Your job is to complete the function definitions in these files.

The tests/ directory has three test files, which are currently empty. Fill these files with tests for the corresponding parts. The tests should be executable from the repository's root directory using pytest.

You cannot use any additional modules other than the ones already imported in the src files. You are allowed to use additional modules in the tests files.
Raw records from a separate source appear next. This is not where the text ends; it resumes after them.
import Literature.Probability.LatticeModels.IsingGibbsMixture
import Literature.Probability.LatticeModels.LebowitzPropagation
import Literature.Probability.LatticeModels.GibbsEnergyBounds
import HarnessLib

/-!
# Lebowitz 1977: translation invariant Gibbs states of the Ising model are mixtures of `μ⁺` and `μ⁻` wherever the nearest-neighbour energies of `μ^∅` and `μ⁺` agree

Topic `Probability/LatticeModels`, namespace `Literature.Probability.LatticeModels`. Theorem-only file
(no definitions, no named facts): the assembly of J. L. Lebowitz, *Coexistence of phases in Ising
ferromagnets*, J. Stat. Phys. **16** (1977) 463–476, Theorems 2–3 and Remark (iii), p. 472, for
the nearest-neighbour Ising model on `ℤ^d` at zero field, from the tree's proved ingredients
(`GibbsEnergyBounds`, `LebowitzPropagation`, `IsingGibbsMixture`, and Step A/C of
`SharpnessLROProofs`):

* `sum_freeCorr_nn_le_sum_spinCorr_nn_of_isTranslationInvariant` — for a translation invariant
  `μ ∈ 𝒢(β,0)`, `β > 0`: `∑ᵢ ⟨σ_0σ_{eᵢ}⟩^∅_β ≤ ∑ᵢ ⟨σ_0σ_{eᵢ}⟩_μ` (the energy of `μ` is at least the
  left derivative of the pressure, `GibbsEnergyBounds`, and `β ↦ ⟨σ_A⟩^∅_β` is lower semicontinuous
  from the left, being a supremum of continuous finite-volume correlations — ADS15 §3.3 /
  Friedli–Velenik 2017, Exercise 3.16 with Lemma 3.31).
* `nn_spinCorr_eq_plusCorr_of_isTranslationInvariant` — **Lebowitz 1977, Thm. 2 (first part) for
  an arbitrary translation invariant state**: if `⟨σ_0σ_{eᵢ}⟩^∅_β = ⟨σ_0σ_{eᵢ}⟩⁺_β` for every
  direction `i` (i.e. `ψ` is differentiable in `β` at `β`), then every translation invariant
  `μ ∈ 𝒢(β,0)` has `⟨σ_xσ_{x+eᵢ}⟩_μ = ⟨σ_xσ_{x+eᵢ}⟩⁺_β` (upper bound by domination, lower bound on the
  sum by the previous item).
* `translationInvariant_eq_mixture_of_nn_freeCorr_eq_plusCorr` — **Lebowitz 1977, Thm. 3 with
  Remark (iii), p. 472, at a given `β`**: if moreover `m*(β) > 0`, every translation invariant
  `μ ∈ 𝒢(β,0)` is `t μ⁺ + (1-t) μ⁻`, `t ∈ [0,1]` (propagation to all even correlations,
  `LebowitzPropagation`, then `IsingGibbsMixture`).
* `bodineau_translationInvariant_of_nn_freeCorr_eq_plusCorr` — hence **the named fact
  `bodineau_translationInvariant` (Bodineau, PTRF 135 (2006) 153–168) at `(d, β)` follows from the
  single identity `⟨σ_0σ_{eᵢ}⟩^∅_β = ⟨σ_0σ_{eᵢ}⟩⁺_β`, `i = 1,…,d`** — Bodineau's Theorem 2.1
  (`Φ^f_β(0↔∞) = Φ^w_β(0↔∞)` for `β ≠ β_c`, whence uniqueness of the FK-Ising measure and equality
  of the free and wired nearest-neighbour energies) in spin language; equivalently Raoufi, Ann.
  Probab. 48 (2020), Prop. 1. That identity for every `β > β_c(d)`, `d ≥ 3`, is the deep input
  which is not in the tree.
* `translationInvariant_eq_mixture_of_continuousAt` and
  `countable_setOf_not_translationInvariant_eq_mixture` — **Lebowitz 1977, Thm. 3 as printed
  ("the set of `β` at which there are more than two extremal translation invariant states has
  measure zero"; Remark (i): it is countable)**: for `d ≥ 2`, at every `β > β_c(d)` where the
  plus energy `β ↦ ∑ᵢ ⟨σ_0σ_{eᵢ}⟩⁺_β` is continuous — all but countably many — every translation
  invariant Gibbs state is a mixture of `μ⁺` and `μ⁻`.

## Mathlib status

No Gibbs measures in Mathlib. Anchors: `Monotone.countable_not_continuousAt`,
`Filter.Eventually`, `nhdsWithin`, `Finset.sum_eq_zero_iff_of_nonneg`; tree: the files above and
`hasBoxLimit_isingCorr_free_holds`, `isingCorr_free_box_le_freeCorr`, `continuous_isingCorr_beta`,
`freeCorr_le_plusCorr`, `plusCorr_mono_params`, `sum_plusCorr_nn_le_sum_freeCorr_nn`,
`criticalBeta_pos_holds`, `spontaneousMagnetization_pos_of_criticalBeta_lt_holds`.

## References

* J. L. Lebowitz, *Coexistence of phases in Ising ferromagnets*, J. Stat. Phys. 16 (1977)
  463–476, §3, Thms. 2–3, Remarks (i)–(iii), pp. 470–472.
* T. Bodineau, *Translation invariant Gibbs states for the Ising model*, Probab. Theory Related
  Fields 135 (2006) 153–168, Thm. 2.1 and §2.3.
* A. Raoufi, *Translation-invariant Gibbs states of the Ising model: general setting*, Ann.
  Probab. 48 (2020) 760–777 (arXiv:1710.07608), Thm. 1 and Prop. 1.
* S. Friedli, Y. Velenik, *Statistical Mechanics of Lattice Systems*, CUP (2017), §3.10.8,
  Exercise 3.16, Lemma 3.31.
* M. Aizenman, H. Duminil-Copin, V. Sidoravicius, Comm. Math. Phys. 334 (2015) 719–742, §3.3.
-/

noncomputable section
Install NumPy and Pandas if you don't already have them.

Problem Specification

Part 1 -- Analyze NumPy Arrays

Define functions in the file src/numsAnalyzer.py to analyze numpy arrays.

Count Missing Values

Define a function countMissingValues(x, k) to count the missing values in a NumPy array. Parameter x is a N-dimensional numpy array and k is an integer. The default value of k is 0. The function should return a numpy array containing the number of Nan values in x along axis k. For example, if x is a 2D array of shape (4,5) as shown below and k=0, then the function should return the numpy array [0 2 0 3 0] since column 1 has no NaN values, column 2 has 2 NaN values, column 3 has no NaN values, column 4 has 3 NaN values, and column 5 has no NaN values.

array[
  [100.0, 87.3, 94.5, 99.0, 78.4],
  [82.6, 71.3, 99.9, np.NaN, 48.0],
  [92.6, np.NaN, 43.5, np.NaN, 80.0],
  [97.0, np.NaN, 98.5, np.NaN, 65.3]
]

However, if k=1 then it should return the numpy array [0 1 2 2] since k=1 indicates the row axis. If k is an invalid axis or is not an int then the function should raise a ValueError. Parameter k can be a negative integer. A negative axis is the reverse of a positive axis. For example, in a 2D array, the axis 0 is the same as the axis -2 and the axis 1 is the same as the axis -1.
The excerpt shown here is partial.